O mês de setembro começou com poucas movimentações no mercado da soja em diferentes estados do país. No Rio Grande do Sul, os negócios seguem parados, segundo dados da TF Agroeconômica. Nos portos, as indicações de preços para entrega entre agosto e setembro ficaram em R$ 140,00 por saca, enquanto no interior houve desvalorização. Em Cruz Alta, o preço caiu para R$ 135,20 (-0,59%), em Passo Fundo e Santa Rosa/São Luiz para R$ 134,00 (-1,47%) e em Panambi a saca foi negociada a R$ 123,00.

Em Santa Catarina, os preços se mantêm estáveis, mas o déficit de armazenagem preocupa. A safra 2024/25 foi recorde, ultrapassando a capacidade de estocagem em mais de 800 mil toneladas, o que levou produtores a recorrerem a silos-bolsa. O estado tem substituído parte da área de milho pela soja, devido à maior resiliência da oleaginosa a estiagens curtas e ao menor custo de produção. No porto de São Francisco, a cotação é de R$ 142,84 por saca.

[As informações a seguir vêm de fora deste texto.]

import Summits.QuantumFields.BalabanUV.Beta.FP.TorusCompositeCompanionSumG

/-!
# `BalabanUV.Beta.FP.TorusCompositeCompanionFamilyG` — road «FP», ROUTE T (the nested tower): **THE NAMED TORUS-INDEXED COMPANION FAMILY**
# of a storey-indexed prescription, beside `TorusCompositeCompanionSumG.compSumG ∕ compSumSym` (leaf-05 g45 Q-leaf05-g45-1 ∕ W-2: the `def`
# edition of `TowerCompanionInstance` §2's witness, filed ONLY on the OWNER d1-p3's word; typing fact = leaf-06 g38 W-1 ∕ A-9)

WHY.  `compSumG ∕ compSumSym` consume companions INDEXED BY THE TORUS THEY LIVE ON (`G : ∀ T, Matrix (↥(pbox T) × Fin (d+1)) (same) ℝ`; storey `k` of the
tower over `M` reads `G (towerTorus Lc M k)`, the top storey `G M` literally — leaf-06 g37 W-2: `HMul ∕ HAdd` are found only on syntactically equal index
types), while a door's storey data (weights, directions, coefficients) is indexed BY THE STOREY `k`.  For `2 ≤ Lc` the storey tori `towerTorus Lc M k = Lc^k • M`
are pairwise distinct (§1), so a storey-indexed prescription `F k` EXTENDS BY ZERO to a torus-indexed family — ONE function of the data, so that a first-order
jet `H₁f B v := … + compSumSym Lc (onTowerFamily Lc M (F B v)) M lev rs n` can be WRITTEN in a statement, uniformly and linearly in the direction `v`
(leaf-05 g45 A-1: the door of the pass displays `hH₁l`; an `obtain ⟨G, …⟩` per direction cannot supply it).

WHAT ([folklore] + [our object — bookkeeping] BY NAME over OUR typed objects; nothing of Bałaban's; nothing cited; 0 sorry):
* §1 `towerTorus_injective (hLc : 2 ≤ Lc)` — [folklore] `k ↦ towerTorus Lc M k` is injective (`towerTorus_apply`, `Nat.pow_right_injective`).
* §2 `reidx (h : T′ = T)` — membership-only re-indexing `↥(pbox T) × Fin (d+1) → ↥(pbox T′) × Fin (d+1)` (no transport of data; `reidx_rfl` is `rfl`);
  **`onTowerFamily Lc M F : ∀ T, Matrix (↥(pbox T) × Fin (d+1)) (same) ℝ`** — on a storey torus the prescribed matrix re-indexed by membership, `0` off the tower
  (`Classical.choice` of the storey; unique by §1); `submatrix_reidx_storey` (`subst; rfl`); **`onTowerFamily_towerTorus (hLc) : onTowerFamily Lc M F (towerTorus Lc M k) = F k`**
  (EVERY `k`), `onTowerFamily_top (hLc) : onTowerFamily Lc M F M = F 0`, `onTowerFamily_eq_zero` (off the tower); **`onTowerFamily_transpose`** (antisymmetric storeys ⟹
  antisymmetric family on EVERY torus — no hypothesis on `Lc`); `onTowerFamily_add ∕ _smul` and **`onTowerFamily_linear`** (prescriptions linear in an abstract
  direction `v : V` give a family linear in `v` on every torus — with `compSumG_add ∕ compSumG_smul` this is a door's `hH₁l` for the companion term).
WHAT THIS IS NOT: no companion is CHOSEN here (the storeys' Λ-sector families, their weights and directions are the ROW's ∕ leaf-05's instance — `TowerCompanionInstance`);
no row of any door, no hypothesis of R-FP-74's closing ∕ R-FP-75's pass; an extension-by-zero and its unfoldings, nothing else.  0 estimates; 0∕4 row-D1 binders
(hW, hR, D1Tel, D1Rep); NOT (C1), NOT (L2′), NOT (T-ID)∕(T-β) complete, NOT SDF, NOT D1, NOT BetaPertH, NOT continuum, NOT Clay.  «not in print; our bookkeeping».

HONEST DEPENDENCY (page 1, mandatory): continuum YM on T⁴ ⇐ BetaPertH ∧ nine spine estimates (0/9 proved); BetaPertH ⇐ (D1) ∧ (D4) ∧ CAP+tail;
G-an2-4 gates asym, D1 and NE2/3/4.  D1 formalisation swarm LEAF PROVER 06 (b2b-balaban-beta-d1-formalise-leaf-06 gen 38), 2026-08-25.  No existing file touched.
-/

noncomputable section

namespace Summit.QuantumFields.BalabanUV.Beta.FP.TorusCompositeCompanionFamilyG

open Matrix
open Literature.MathematicalPhysics.QuantumFieldTheory.Balaban1983to89
open Literature.MathematicalPhysics.QuantumFieldTheory.Balaban1983to89.Beta
open B6Lemma24Torus (pbox)
open AffineAveraging (Site)
open Summit.QuantumFields.BalabanUV.Beta.FP.TorusCompositeObjects (towerTorus towerTorus_apply)

variable {d : ℕ} (Lc : ℕ)

/-! ## §1 The storey tori of a tower are pairwise distinct (`2 ≤ Lc`) -/

/-- [folklore] for `2 ≤ Lc` the storey index is read off the torus: `k ↦ towerTorus Lc M k = Lc^k • M` is injective. -/
theorem towerTorus_injective (hLc : 2 ≤ Lc) (M : Fin (d + 1) → ℕ) [∀ μ, NeZero (M μ)] :
    Function.Injective (towerTorus Lc M) := by
  intro k k' h
  have h0 := congrFun h 0
  rw [towerTorus_apply, towerTorus_apply] at h0
  exact Nat.pow_right_injective hLc (Nat.eq_of_mul_eq_mul_right (Nat.pos_of_ne_zero (NeZero.ne (M 0))) h0)

/-! ## §2 The named torus-indexed companion family of a storey-indexed prescription -/

/-- [our object — bookkeeping] membership-only re-indexing of the companion index type along an equality of tori (no transport of data). -/
def reidx {T T' : Fin (d + 1) → ℕ} (h : T' = T) (a : ↥(pbox T) × Fin (d + 1)) : ↥(pbox T') × Fin (d + 1) :=
  (⟨(a.1 : Site (d + 1)), by rw [h]; exact a.1.2⟩, a.2)

/-- re-indexing along `rfl` is the identity. -/
@[simp] theorem reidx_rfl {T : Fin (d + 1) → ℕ} (a : ↥(pbox T) × Fin (d + 1)) : reidx (rfl : T = T) a = a := rfl

open Classical in
/-- **[our object — bookkeeping] `onTowerFamily Lc M F` — THE NAMED TORUS-INDEXED COMPANION FAMILY of a storey-indexed prescription `F k` on the storeys
`towerTorus Lc M k` of the tower over `M`: on a storey torus, the prescribed matrix (re-indexed by membership only); off the tower, `0`.  Indexed by the torus
exactly as `compSumG ∕ compSumSym` consume companions (`G (towerTorus Lc M k)`, top storey `G M` literally). -/
def onTowerFamily (M : Fin (d + 1) → ℕ)
    (F : (k : ℕ) → Matrix (↥(pbox (towerTorus Lc M k)) × Fin (d + 1)) (↥(pbox (towerTorus Lc M k)) × Fin (d + 1)) ℝ)
    (T : Fin (d + 1) → ℕ) : Matrix (↥(pbox T) × Fin (d + 1)) (↥(pbox T) × Fin (d + 1)) ℝ :=
  if h : ∃ k, towerTorus Lc M k = T then (F h.choose).submatrix (reidx h.choose_spec) (reidx h.choose_spec) else 0

/-- re-indexing a storey matrix along equal storey indices is the identity (structure eta + proof irrelevance). -/
theorem submatrix_reidx_storey (M : Fin (d + 1) → ℕ)
    (F : (k : ℕ) → Matrix (↥(pbox (towerTorus Lc M k)) × Fin (d + 1)) (↥(pbox (towerTorus Lc M k)) × Fin (d + 1)) ℝ)
    {k k' : ℕ} (hk : k' = k) (h : towerTorus Lc M k' = towerTorus Lc M k) :
    (F k').submatrix (reidx h) (reidx h) = F k := by
  subst hk
  rfl

/-- **on the tower the family IS the prescription** (`2 ≤ Lc`): `onTowerFamily Lc M F (towerTorus Lc M k) = F k` for EVERY storey `k`. -/
theorem onTowerFamily_towerTorus (hLc : 2 ≤ Lc) (M : Fin (d + 1) → ℕ) [∀ μ, NeZero (M μ)]
    (F : (k : ℕ) → Matrix (↥(pbox (towerTorus Lc M k)) × Fin (d + 1)) (↥(pbox (towerTorus Lc M k)) × Fin (d + 1)) ℝ) (k : ℕ) :
    onTowerFamily Lc M F (towerTorus Lc M k) = F k := by
  have hex : ∃ k', towerTorus Lc M k' = towerTorus Lc M k := ⟨k, rfl⟩
  unfold onTowerFamily
  rw [dif_pos hex]
  exact submatrix_reidx_storey Lc M F (towerTorus_injective Lc hLc M hex.choose_spec) _

/-- the top storey literally: `onTowerFamily Lc M F M = F 0` (`towerTorus Lc M 0 = M` is `rfl`). -/
theorem onTowerFamily_top (hLc : 2 ≤ Lc) (M : Fin (d + 1) → ℕ) [∀ μ, NeZero (M μ)]
    (F : (k : ℕ) → Matrix (↥(pbox (towerTorus Lc M k)) × Fin (d + 1)) (↥(pbox (towerTorus Lc M k)) × Fin (d + 1)) ℝ) :
    onTowerFamily Lc M F M = F 0 :=
  onTowerFamily_towerTorus Lc hLc M F 0

/-- off the tower the family vanishes. -/
theorem onTowerFamily_eq_zero (M : Fin (d + 1) → ℕ)
    (F : (k : ℕ) → Matrix (↥(pbox (towerTorus Lc M k)) × Fin (d + 1)) (↥(pbox (towerTorus Lc M k)) × Fin (d + 1)) ℝ)
    (T : Fin (d + 1) → ℕ) (hT : ∀ k, towerTorus Lc M k ≠ T) : onTowerFamily Lc M F T = 0 := by
  unfold onTowerFamily
  rw [dif_neg (fun h => h.elim fun k hk => hT k hk)]

/-- parity passes from the prescription to the family (no hypothesis on `Lc`): antisymmetric storeys give an antisymmetric family on EVERY torus. -/
theorem onTowerFamily_transpose (M : Fin (d + 1) → ℕ)
    (F : (k : ℕ) → Matrix (↥(pbox (towerTorus Lc M k)) × Fin (d + 1)) (↥(pbox (towerTorus Lc M k)) × Fin (d + 1)) ℝ)
    (hF : ∀ k, (F k)ᵀ = -F k) (T : Fin (d + 1) → ℕ) : (onTowerFamily Lc M F T)ᵀ = -onTowerFamily Lc M F T := by
  unfold onTowerFamily
  split_ifs with h
  · rw [transpose_submatrix, hF]
    rfl
  · rw [transpose_zero, neg_zero]

/-- linearity of the extension in the prescription: sums. -/
theorem onTowerFamily_add (M : Fin (d + 1) → ℕ)
    (F₁ F₂ : (k : ℕ) → Matrix (↥(pbox (towerTorus Lc M k)) × Fin (d + 1)) (↥(pbox (towerTorus Lc M k)) × Fin (d + 1)) ℝ)
    (T : Fin (d + 1) → ℕ) : onTowerFamily Lc M (F₁ + F₂) T = onTowerFamily Lc M F₁ T + onTowerFamily Lc M F₂ T := by
  unfold onTowerFamily
  split_ifs with h
  · rfl
  · rw [add_zero]

/-- linearity of the extension in the prescription: scalars. -/
theorem onTowerFamily_smul (M : Fin (d + 1) → ℕ) (c : ℝ)
    (F : (k : ℕ) → Matrix (↥(pbox (towerTorus Lc M k)) × Fin (d + 1)) (↥(pbox (towerTorus Lc M k)) × Fin (d + 1)) ℝ)
    (T : Fin (d + 1) → ℕ) : onTowerFamily Lc M (c • F) T = c • onTowerFamily Lc M F T := by
  unfold onTowerFamily
  split_ifs with h
  · rfl
  · rw [smul_zero]

/-- the family as ONE function of the direction: for storey prescriptions LINEAR in an abstract direction `v`, the extension is linear in `v` on every torus
(what a door's displayed `hH₁l` asks of `v ↦ compSumSym Lc (onTowerFamily Lc M (F v)) …`, together with `compSumG_add ∕ compSumG_smul`). -/
theorem onTowerFamily_linear {V : Type*} [AddCommGroup V] [Module ℝ V] (M : Fin (d + 1) → ℕ)
    (F : V → (k : ℕ) → Matrix (↥(pbox (towerTorus Lc M k)) × Fin (d + 1)) (↥(pbox (towerTorus Lc M k)) × Fin (d + 1)) ℝ)
    (hF : ∀ (r : ℝ) (x y : V), F (r • x + y) = r • F x + F y) (r : ℝ) (x y : V) (T : Fin (d + 1) → ℕ) :
    onTowerFamily Lc M (F (r • x + y)) T = r • onTowerFamily Lc M (F x) T + onTowerFamily Lc M (F y) T := by
  rw [hF, onTowerFamily_add, onTowerFamily_smul]

end Summit.QuantumFields.BalabanUV.Beta.FP.TorusCompositeCompanionFamilyG

end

Já no Paraná, o destaque é o fim do vazio sanitário na Região 2, que libera o início do plantio a partir de setembro. Nos preços, Paranaguá registrou R$ 142,88 por saca, Cascavel R$ 127,76, Maringá R$ 134,50, Ponta Grossa R$ 135,50 FOB (no balcão, R$ 118,00) e Pato Branco R$ 139,65.

No Mato Grosso do Sul, os preços se mantêm firmes: Dourados (R$ 123,30), Campo Grande (R$ 124,88), Maracaju (R$ 123,42), Chapadão do Sul (R$ 124,00) e Sidrolândia (R$ 123,91). No Mato Grosso, a dificuldade continua sendo a armazenagem, com cotações variando de R$ 118,00 em Nova Mutum a R$ 127,80 em Rondonópolis.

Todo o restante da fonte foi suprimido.